#### [Try it]
Every line below containing the word "conditions" should be found and copied.

BEGIN Dataset records

import Literature.NumberTheory.EllipticCurves.Rank1Residual.Typed.VisibilityCertificate
import Literature.NumberTheory.EllipticCurves.CongruenceVisibilityRefinedCertificate
import HarnessLib

/-!
# Rank `0`, any class: `BSD(E,p)` from a visible element of `Ш(E)[p]` — the REFINED count (multiplicative places free) (cell `b2b-bsdres`)

HONEST FRAMING (run/shared/lean/b2b/bsd-rank1-residual/, verbatim): the goal of the cell is to
DELETE the COMBINATION-SHAPED residual classes for ALL analytic-rank `≤ 1` elliptic curves over `ℚ`
— "full BSD formula for every rank `≤ 1` curve in class C" assembled STRICTLY from published
theorems — so that the rank-`≤ 1` remainder becomes exactly the CONSTRUCTION-SHAPED classes, which
are TYPED (missing-input `Prop`s), NOT attempted. This is not "finishing BSD".

Theorems only (no definition, no new named fact; prover x11a gen 10). Sequel to
`Typed/VisibilityCertificate.lean` (x11a gen 9: `bsdp_of_wuthrich_of_congr`, the per-curve lever
"rank-`0` pair with `p² ‖ #Ш_an` + a `p`-CONGRUENT CURVE OF RANK `≥ 2` with no `ℚ_v`-rational
`p`-torsion on `S` ⇒ `BSD(E,p)`", from Wuthrich Prop. 21 + Cassels–Tate + GZK + modularity and the
kernel visibility count `exists_sha_ne_zero_of_congr_of_rank`). Here the count is the REFINED one of
`CongruenceVisibilityComparison.lean` / `CongruenceVisibilityMultiplicative.lean` /
`CongruenceVisibilityMultiplicativeTwisted.lean` (x11a gen 10): the local Kummer conditions of `E`
and of the partner `E'` are COMPARED place by place instead of being paid for, and they AGREE (index
`ι_v = 1`) at every place where both curves have multiplicative reduction of the same type — split
with `#E(ℚ_v)[p] ≤ p`, or (split or non-split alike) with `μ_p(ℚ_v) = 1`, i.e. `v = p` or
`v ≢ 1 (mod p)` — by Tate's uniformisation. Consequence for the certificate shape: the partner needs
only **rank `≥ 1`** plus, at each place of `S`, one of (i) `v ≠ p` and `E'(ℚ_v)[p] = 0`,
(ii)/(iii) the multiplicative agreement; the level `p` itself (for an X11 pair, `p ‖ N`) and the
multiplicative primes `ℓ ≡ ±1 (mod p)` carrying local `p`-torsion — at `p = 3`, ALL multiplicative
primes — no longer cost a unit of rank each.

* `bsdp_of_wuthrich_of_congr_of_mult` — all places of `S` free, partner of rank `≥ 1` (image
  surjective-or-Borel, `p ∤ #E(ℚ)` explicit); `…_of_mult_of_surj` — surjective image;
* `bsdp_of_wuthrich_of_congr_of_places` — the general refined shape: PAY at the places of `T ⊆ S`
  (`∏_{v ∈ T} #E'(ℚ_v)[p] · #(ℤ_v/p) < p^{rank E'}`; a curve with GOOD reduction at `p` pays
  `p · #E'(ℚ_p)[p]` there), free kinds (i)/(ii)/(iii) elsewhere; `…_of_places_of_surj`.

Binders: published `hCT` (Cassels–Tate), `hW` (Wuthrich 2014 Prop. 21), `hGZK`, `hmod`, and the two
Tate-uniformisation facts `hU` (`Silverman1994_thmV53_tateUniformisation`, ATAEC V.3.1/V.5.3) and
`hU2` (`Silverman1994_thmV53_corV54_tateUniformisation`, ATAEC V.5.2 (c)/V.5.3/Cor. V.5.4) — all
PUBLISHED. NOT class theorems (per-curve partner data); no label changes; the lane certifies.
Engine-1 census (gen-10 `numerics/refine_p3.py` on the gen-9 partner data, N < 2·10⁴, `p = 3`,
rank `0`, `9 ‖ #Ш_an`, `ρ̄` surjective): of 558 curves, 203 certified by the gen-9 shape, 475 by
the refined shape with the same partners (plain/stabilised Sturm already passed), 52 more pending a
stabilised Sturm test, 31 without a usable partner below conductor `5·10⁵`.

References: Cremona–Mazur 2000 §3, Table 1 [CremonaMazur2000]; Agashe–Stein 2002 Thm. 3.1
[AgasheStein2002]; Wuthrich 2014 Prop. 21 [Wuthrich2014]; Silverman AEC X.4.14 [SilvermanAEC2009];
Silverman ATAEC V.3.1, V.5.2–5.4 [SilvermanATAEC1994]; cell files `Typed/VisibilityCertificate.lean`,
`b2b-bsdres-x11a/REPORT-g10.md`.
-/

noncomputable section

open scoped Classical

open WeierstrassCurve Literature.NumberTheory.EllipticCurves
  Literature.NumberTheory.EllipticCurves.Rank1Residual
  Literature.NumberTheory.EllipticCurves.Wuthrich2014
open NumberField IsDedekindDomain

namespace Literature.NumberTheory.EllipticCurves.Rank1Residual.Typed

variable (W : WeierstrassCurve ℚ) [W.IsElliptic] [W.IsGloballyMinimal] (p : ℕ) [Fact p.Prime]

/-- **Rank `0`, odd non-additive `p`, surjective-or-Borel image, `ord_p #Ш_an ≤ 2`: `BSD(E,p)` from
PUBLISHED theorems plus a `p`-CONGRUENT CURVE OF RANK `≥ 1` with agreeing local conditions**
(refined visibility count; general form, `p ∤ #E(ℚ)` explicit). Per-curve data: `W'`, `θ`,
`hrank : 1 ≤ rank E'(ℚ)`, `S`, `hS`, and `hplaces`: every `v ∈ S` satisfies (i) `v ≠ p` and
`E'(ℚ_v)[p] = 0`, or (ii) both curves split multiplicative at `v` and `#E(ℚ_v)[p] ≤ p`, or
(iii) both curves multiplicative at `v`, `γ(E) = r² γ(E')` in `ℚ_v` (same split/non-split type)
and `μ_p(ℚ_v) = 1`. Published binders `hCT`, `hW`, `hGZK`, `hmod`, `hU`, `hU2`. NOT a class
theorem. [cite: Wuthrich2014, Prop. 21 (p. 400)] [cite: SilvermanAEC2009, Thm. X.4.14]
[cite: CremonaMazur2000, §3 and Table 1] [cite: AgasheStein2002, Thm. 3.1]
[cite: SilvermanATAEC1994, Ch. V Thm. 3.1, Lemma 5.2, Thm. 5.3, Cor. 5.4] -/
theorem bsdp_of_wuthrich_of_congr_of_mult (hCT : exists_casselsTate_pairing (K := ℚ))
    (hW : sha_dvd_analyticSha) (hGZK : rank_eq_analyticRank_of_analyticRank_le_one)
    (hmod : hasEntireLFunction_rat) (hU : Silverman1994_thmV53_tateUniformisation.{0})
    (hU2 : Silverman1994_thmV53_corV54_tateUniformisation.{0}) (hp : p ≠ 2)
    (hr : W.analyticRank = 0)
    (hadd : ¬ ((W.baseChange ℚ_[p]).minimal ℤ_[p]).HasAdditiveReduction ℤ_[p])
    (himg : ¬ W.HasIrreducibleModPGaloisRep p ∨ W.HasSurjectiveModNGaloisRep p)
    (hcop : (Nat.card W.toAffine.Point).Coprime p)
    {q : ℚ} (hq : shaAn W = (q : ℂ)) (hv : padicValRat p q ≤ 2)
    (W' : WeierstrassCurve ℚ) [W'.IsElliptic]
    (θ : geomTorsion W' (p : ℤ) ≃+ geomTorsion W (p : ℤ))
    (hθ : ∀ (σ : Field.absoluteGaloisGroup ℚ) (P : geomTorsion W' (p : ℤ)), θ (σ • P) = σ • θ P)
    (hrank : 1 ≤ W'.mordellWeilRank) (S : Finset (HeightOneSpectrum (𝓞 ℚ)))
    (hS : ∀ v : HeightOneSpectrum (𝓞 ℚ), v ∉ S →
      W.HasGoodReductionAt v ∧ W'.HasGoodReductionAt v ∧ (p : 𝓞 ℚ) ∉ v.asIdeal)
    (hplaces : ∀ v ∈ S,
      ((p : 𝓞 ℚ) ∉ v.asIdeal ∧ Nat.card (nsmulAddMonoidHom p :
          (W'.baseChange (v.adicCompletion ℚ)).toAffine.Point →+ _).ker = 1) ∨
      (W.HasSplitMultiplicativeReductionAt v ∧ W'.HasSplitMultiplicativeReductionAt v ∧
        Nat.card (nsmulAddMonoidHom p :
          (W.baseChange (v.adicCompletion ℚ)).toAffine.Point →+ _).ker ≤ p) ∨
      (W.HasMultiplicativeReductionAt v ∧ W'.HasMultiplicativeReductionAt v ∧
        (∃ r : v.adicCompletion ℚ, algebraMap ℚ (v.adicCompletion ℚ) (-(W.c₄ / W.c₆)) =
          r ^ 2 * algebraMap ℚ (v.adicCompletion ℚ) (-(W'.c₄ / W'.c₆))) ∧
        (∀ ζ : v.adicCompletion ℚ, ζ ^ p = 1 → ζ = 1))) :
    BSDp W p := by
  haveI : Finite W.toAffine.Point := finite_point_of_analyticRank_eq_zero W hGZK hr
  exact bsdp_of_wuthrich_of_casselsTate_of_dvd W p hCT hW hGZK hmod hp hr hadd himg hq hv
    (dvd_shaOrder_of_exists_torsion W p
      (W.exists_sha_ne_zero_of_congr_of_rank_of_mult hU hU2 hp W' θ hθ S hS ‹_› hcop hrank
        hplaces))

/-- **Rank `0`, odd non-additive `p`, SURJECTIVE `ρ̄_{E,p}`, `ord_p #Ш_an ≤ 2`: `BSD(E,p)` from
PUBLISHED theorems plus a `p`-congruent curve of rank `≥ 1` with agreeing local conditions** —
`p ∤ #E(ℚ)` is automatic (surjective ⇒ irreducible ⇒ no rational `p`-torsion). Covers every
rank-`0` residue pair of the cell with surjective image and `p² ‖ #Ш_an` at a good or multiplicative
`p` (X11 at `p = 3` and at `p ≥ 5`, X6/X7/X8 at `p = 3`), given a partner with the refined local
data. NOT a class theorem. [cite: Wuthrich2014, Prop. 21 (p. 400)]
[cite: SilvermanAEC2009, Thm. X.4.14] [cite: CremonaMazur2000, §3 and Table 1]
[cite: Mazur1977, Ch. III §5, p. 157] [cite: SilvermanATAEC1994, Ch. V Thm. 5.3, Cor. 5.4] -/
theorem bsdp_of_wuthrich_of_congr_of_mult_of_surj (hCT : exists_casselsTate_pairing (K := ℚ))
    (hW : sha_dvd_analyticSha) (hGZK : rank_eq_analyticRank_of_analyticRank_le_one)
    (hmod : hasEntireLFunction_rat) (hU : Silverman1994_thmV53_tateUniformisation.{0})
    (hU2 : Silverman1994_thmV53_corV54_tateUniformisation.{0}) (hp : p ≠ 2)
    (hr : W.analyticRank = 0)
    (hadd : ¬ ((W.baseChange ℚ_[p]).minimal ℤ_[p]).HasAdditiveReduction ℤ_[p])
    (hsurj : Surj W p) {q : ℚ} (hq : shaAn W = (q : ℂ)) (hv : padicValRat p q ≤ 2)
    (W' : WeierstrassCurve ℚ) [W'.IsElliptic]
    (θ : geomTorsion W' (p : ℤ) ≃+ geomTorsion W (p : ℤ))
    (hθ : ∀ (σ : Field.absoluteGaloisGroup ℚ) (P : geomTorsion W' (p : ℤ)), θ (σ • P) = σ • θ P)
    (hrank : 1 ≤ W'.mordellWeilRank) (S : Finset (HeightOneSpectrum (𝓞 ℚ)))
    (hS : ∀ v : HeightOneSpectrum (𝓞 ℚ), v ∉ S →
      W.HasGoodReductionAt v ∧ W'.HasGoodReductionAt v ∧ (p : 𝓞 ℚ) ∉ v.asIdeal)
    (hplaces : ∀ v ∈ S,
      ((p : 𝓞 ℚ) ∉ v.asIdeal ∧ Nat.card (nsmulAddMonoidHom p :
          (W'.baseChange (v.adicCompletion ℚ)).toAffine.Point →+ _).ker = 1) ∨
      (W.HasSplitMultiplicativeReductionAt v ∧ W'.HasSplitMultiplicativeReductionAt v ∧
        Nat.card (nsmulAddMonoidHom p :
          (W.baseChange (v.adicCompletion ℚ)).toAffine.Point →+ _).ker ≤ p) ∨
      (W.HasMultiplicativeReductionAt v ∧ W'.HasMultiplicativeReductionAt v ∧
        (∃ r : v.adicCompletion ℚ, algebraMap ℚ (v.adicCompletion ℚ) (-(W.c₄ / W.c₆)) =
          r ^ 2 * algebraMap ℚ (v.adicCompletion ℚ) (-(W'.c₄ / W'.c₆))) ∧
        (∀ ζ : v.adicCompletion ℚ, ζ ^ p = 1 → ζ = 1))) :
    BSDp W p := by
  haveI : Finite W.toAffine.Point := finite_point_of_analyticRank_eq_zero W hGZK hr
  haveI : NeZero (p : ℚ) := ⟨by exact_mod_cast (Fact.out : p.Prime).ne_zero⟩
  have hirr : Irr W p := hasIrreducibleModPGaloisRep_of_hasSurjectiveModNGaloisRep W p hsurj
  exact bsdp_of_wuthrich_of_congr_of_mult W p hCT hW hGZK hmod hU hU2 hp hr hadd (Or.inr hsurj)
    (coprime_natCard_point_of_irr W p hirr) hq hv W' θ hθ hrank S hS hplaces

/-- **Rank `0`, odd non-additive `p`, surjective-or-Borel image, `ord_p #Ш_an ≤ 2`: `BSD(E,p)` from
PUBLISHED theorems plus a `p`-congruent curve — the general refined shape: PAY at the places of
`T ⊆ S`, FREE elsewhere.** Per-curve data: `W'`, `θ`, `S`, `hS`, `T ⊆ S` with
`∏_{v ∈ T} #E'(ℚ_v)[p] · #(ℤ_v/p) < p^{rank E'(ℚ)}` (over `ℚ`: `#(ℤ_v/p) = p` for `v = p`, `1`
otherwise — a curve with good reduction at `p` must put `p ∈ T`), and `hplaces`: every
`v ∈ S \ T` of kind (i)/(ii)/(iii). Published binders `hCT`, `hW`, `hGZK`, `hmod`, `hU`, `hU2`.
NOT a class theorem. [cite: Wuthrich2014, Prop. 21 (p. 400)] [cite: SilvermanAEC2009, Thm. X.4.14]
[cite: CremonaMazur2000, §3 and Table 1] [cite: AgasheStein2002, Thm. 3.1]
[cite: SilvermanATAEC1994, Ch. V Thm. 3.1, Lemma 5.2, Thm. 5.3, Cor. 5.4] -/
theorem bsdp_of_wuthrich_of_congr_of_places (hCT : exists_casselsTate_pairing (K := ℚ))
    (hW : sha_dvd_analyticSha) (hGZK : rank_eq_analyticRank_of_analyticRank_le_one)
    (hmod : hasEntireLFunction_rat) (hU : Silverman1994_thmV53_tateUniformisation.{0})
    (hU2 : Silverman1994_thmV53_corV54_tateUniformisation.{0}) (hp : p ≠ 2)
    (hr : W.analyticRank = 0)
    (hadd : ¬ ((W.baseChange ℚ_[p]).minimal ℤ_[p]).HasAdditiveReduction ℤ_[p])
    (himg : ¬ W.HasIrreducibleModPGaloisRep p ∨ W.HasSurjectiveModNGaloisRep p)
    (hcop : (Nat.card W.toAffine.Point).Coprime p)
    {q : ℚ} (hq : shaAn W = (q : ℂ)) (hv : padicValRat p q ≤ 2)
    (W' : WeierstrassCurve ℚ) [W'.IsElliptic]
    (θ : geomTorsion W' (p : ℤ) ≃+ geomTorsion W (p : ℤ))
    (hθ : ∀ (σ : Field.absoluteGaloisGroup ℚ) (P : geomTorsion W' (p : ℤ)), θ (σ • P) = σ • θ P)
    (S T : Finset (HeightOneSpectrum (𝓞 ℚ))) (hTS : T ⊆ S)
    (hS : ∀ v : HeightOneSpectrum (𝓞 ℚ), v ∉ S →
      W.HasGoodReductionAt v ∧ W'.HasGoodReductionAt v ∧ (p : 𝓞 ℚ) ∉ v.asIdeal)
    (hT : (∏ v ∈ T, Nat.card (nsmulAddMonoidHom p :
        (W'.baseChange (v.adicCompletion ℚ)).toAffine.Point →+ _).ker *
        Nat.card (v.adicCompletionIntegers ℚ ⧸
          Ideal.span {(p : v.adicCompletionIntegers ℚ)})) < p ^ W'.mordellWeilRank)
    (hplaces : ∀ v ∈ S, v ∉ T →
      ((p : 𝓞 ℚ) ∉ v.asIdeal ∧ Nat.card (nsmulAddMonoidHom p :
          (W'.baseChange (v.adicCompletion ℚ)).toAffine.Point →+ _).ker = 1) ∨
      (W.HasSplitMultiplicativeReductionAt v ∧ W'.HasSplitMultiplicativeReductionAt v ∧
        Nat.card (nsmulAddMonoidHom p :
          (W.baseChange (v.adicCompletion ℚ)).toAffine.Point →+ _).ker ≤ p) ∨
      (W.HasMultiplicativeReductionAt v ∧ W'.HasMultiplicativeReductionAt v ∧
        (∃ r : v.adicCompletion ℚ, algebraMap ℚ (v.adicCompletion ℚ) (-(W.c₄ / W.c₆)) =
          r ^ 2 * algebraMap ℚ (v.adicCompletion ℚ) (-(W'.c₄ / W'.c₆))) ∧
        (∀ ζ : v.adicCompletion ℚ, ζ ^ p = 1 → ζ = 1))) :
    BSDp W p := by
  haveI : Finite W.toAffine.Point := finite_point_of_analyticRank_eq_zero W hGZK hr
  exact bsdp_of_wuthrich_of_casselsTate_of_dvd W p hCT hW hGZK hmod hp hr hadd himg hq hv
    (dvd_shaOrder_of_exists_torsion W p
      (W.exists_sha_ne_zero_of_congr_of_places hU hU2 hp W' θ hθ S T hTS hS ‹_› hcop hT hplaces))

/-- **Rank `0`, odd non-additive `p`, SURJECTIVE `ρ̄_{E,p}`, `ord_p #Ш_an ≤ 2`: `BSD(E,p)` from
PUBLISHED theorems plus a `p`-congruent curve — general refined shape (pay at `T`, free elsewhere)**;
`p ∤ #E(ℚ)` automatic. NOT a class theorem. [cite: Wuthrich2014, Prop. 21 (p. 400)]
[cite: SilvermanAEC2009, Thm. X.4.14] [cite: CremonaMazur2000, §3 and Table 1]
[cite: Mazur1977, Ch. III §5, p. 157] [cite: SilvermanATAEC1994, Ch. V Thm. 5.3, Cor. 5.4] -/
theorem bsdp_of_wuthrich_of_congr_of_places_of_surj (hCT : exists_casselsTate_pairing (K := ℚ))
    (hW : sha_dvd_analyticSha) (hGZK : rank_eq_analyticRank_of_analyticRank_le_one)
    (hmod : hasEntireLFunction_rat) (hU : Silverman1994_thmV53_tateUniformisation.{0})
    (hU2 : Silverman1994_thmV53_corV54_tateUniformisation.{0}) (hp : p ≠ 2)
    (hr : W.analyticRank = 0)
    (hadd : ¬ ((W.baseChange ℚ_[p]).minimal ℤ_[p]).HasAdditiveReduction ℤ_[p])
    (hsurj : Surj W p) {q : ℚ} (hq : shaAn W = (q : ℂ)) (hv : padicValRat p q ≤ 2)
    (W' : WeierstrassCurve ℚ) [W'.IsElliptic]
    (θ : geomTorsion W' (p : ℤ) ≃+ geomTorsion W (p : ℤ))
    (hθ : ∀ (σ : Field.absoluteGaloisGroup ℚ) (P : geomTorsion W' (p : ℤ)), θ (σ • P) = σ • θ P)
    (S T : Finset (HeightOneSpectrum (𝓞 ℚ))) (hTS : T ⊆ S)
    (hS : ∀ v : HeightOneSpectrum (𝓞 ℚ), v ∉ S →
      W.HasGoodReductionAt v ∧ W'.HasGoodReductionAt v ∧ (p : 𝓞 ℚ) ∉ v.asIdeal)
    (hT : (∏ v ∈ T, Nat.card (nsmulAddMonoidHom p :
        (W'.baseChange (v.adicCompletion ℚ)).toAffine.Point →+ _).ker *
        Nat.card (v.adicCompletionIntegers ℚ ⧸
          Ideal.span {(p : v.adicCompletionIntegers ℚ)})) < p ^ W'.mordellWeilRank)
    (hplaces : ∀ v ∈ S, v ∉ T →
      ((p : 𝓞 ℚ) ∉ v.asIdeal ∧ Nat.card (nsmulAddMonoidHom p :
          (W'.baseChange (v.adicCompletion ℚ)).toAffine.Point →+ _).ker = 1) ∨
      (W.HasSplitMultiplicativeReductionAt v ∧ W'.HasSplitMultiplicativeReductionAt v ∧
        Nat.card (nsmulAddMonoidHom p :
          (W.baseChange (v.adicCompletion ℚ)).toAffine.Point →+ _).ker ≤ p) ∨
      (W.HasMultiplicativeReductionAt v ∧ W'.HasMultiplicativeReductionAt v ∧
        (∃ r : v.adicCompletion ℚ, algebraMap ℚ (v.adicCompletion ℚ) (-(W.c₄ / W.c₆)) =
          r ^ 2 * algebraMap ℚ (v.adicCompletion ℚ) (-(W'.c₄ / W'.c₆))) ∧
        (∀ ζ : v.adicCompletion ℚ, ζ ^ p = 1 → ζ = 1))) :
    BSDp W p := by
  haveI : Finite W.toAffine.Point := finite_point_of_analyticRank_eq_zero W hGZK hr
  haveI : NeZero (p : ℚ) := ⟨by exact_mod_cast (Fact.out : p.Prime).ne_zero⟩
  have hirr : Irr W p := hasIrreducibleModPGaloisRep_of_hasSurjectiveModNGaloisRep W p hsurj
  exact bsdp_of_wuthrich_of_congr_of_places W p hCT hW hGZK hmod hU hU2 hp hr hadd (Or.inr hsurj)
    (coprime_natCard_point_of_irr W p hirr) hq hv W' θ hθ S T hTS hS hT hplaces

end Literature.NumberTheory.EllipticCurves.Rank1Residual.Typed
/-- **T-S5.12b `QuadFormFluct`** (S/M) — Gaussian variance of a quadratic form: `Var₀(a·Ma) ≤ C·(H⁴/β²)·Σ M_{ij}²`
(`Var(a·Ma) = 2 tr((M_s Σ)²) ≤ 2‖Σ‖_op² ‖M‖_HS²`, `Σ = (2β)⁻¹ hodgeQ⁻¹ ⊗ 1₃`, `‖hodgeQ⁻¹‖_op ≤ H²/c₁` by ✓S1 `stub_hodgePoincare`).
Consumers: the Haar quadratic `Σ_e‖a_e‖²/3` (`M = 1/3`, `Σ M² ≤ H⁴`) and the ghost form `M_H` of 7d. -/
def QuadFormFluct : Prop :=
  ∃ C : ℝ, ∀ H : ℕ, 1 ≤ H → ∀ β : ℝ, 0 < β → ∀ M : Matrix (LandauFree H × Fin 3) (LandauFree H × Fin 3) ℝ,
    gaussCov β H (quadVal M) (quadVal M) ≤ C * ((H : ℝ) ^ 4 / β ^ 2) * ∑ i, ∑ j, M i j ^ 2

/-- **T-S5.12c `QuarticL2`** (S) — the even non-Gaussian parts of the action have `L²(Gaussian)`-size `≲ H⁴/β` (pointwise `|·| ≤ C Σ ‖a‖⁴`-type
bounds from 7a (with the trivial `|c_p| ≤ 4` off `‖a‖ ≤ 1`) and 7b, and Gaussian eighth moments ✓S3a): for `β ≥ H⁴ ≥ 1`,
`E₀[quarticWilson²] ≤ C H⁸/β²` and `E₀[(β(Φ − Σ|d*a|²))²] ≤ C H⁸/β²`. -/
def QuarticL2 : Prop :=
  ∃ C : ℝ, ∀ H : ℕ, 1 ≤ H → ∀ β : ℝ, (H : ℝ) ^ 4 ≤ β →
    gaussAvg β H (fun a => quarticWilson β H a ^ 2) ≤ C * (H : ℝ) ^ 8 / β ^ 2 ∧
    gaussAvg β H (fun a => (β * (landauPhi H (edgeChart H a) - divLinSq H a)) ^ 2) ≤ C * (H : ℝ) ^ 8 / β ^ 2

END Dataset records

#### [Output of the task]
`CongruenceVisibilityMultiplicativeTwisted.lean` (x11a gen 10): the local Kummer conditions of `E`
PUBLISHED theorems plus a `p`-CONGRUENT CURVE OF RANK `≥ 1` with agreeing local conditions**
PUBLISHED theorems plus a `p`-congruent curve of rank `≥ 1` with agreeing local conditions** —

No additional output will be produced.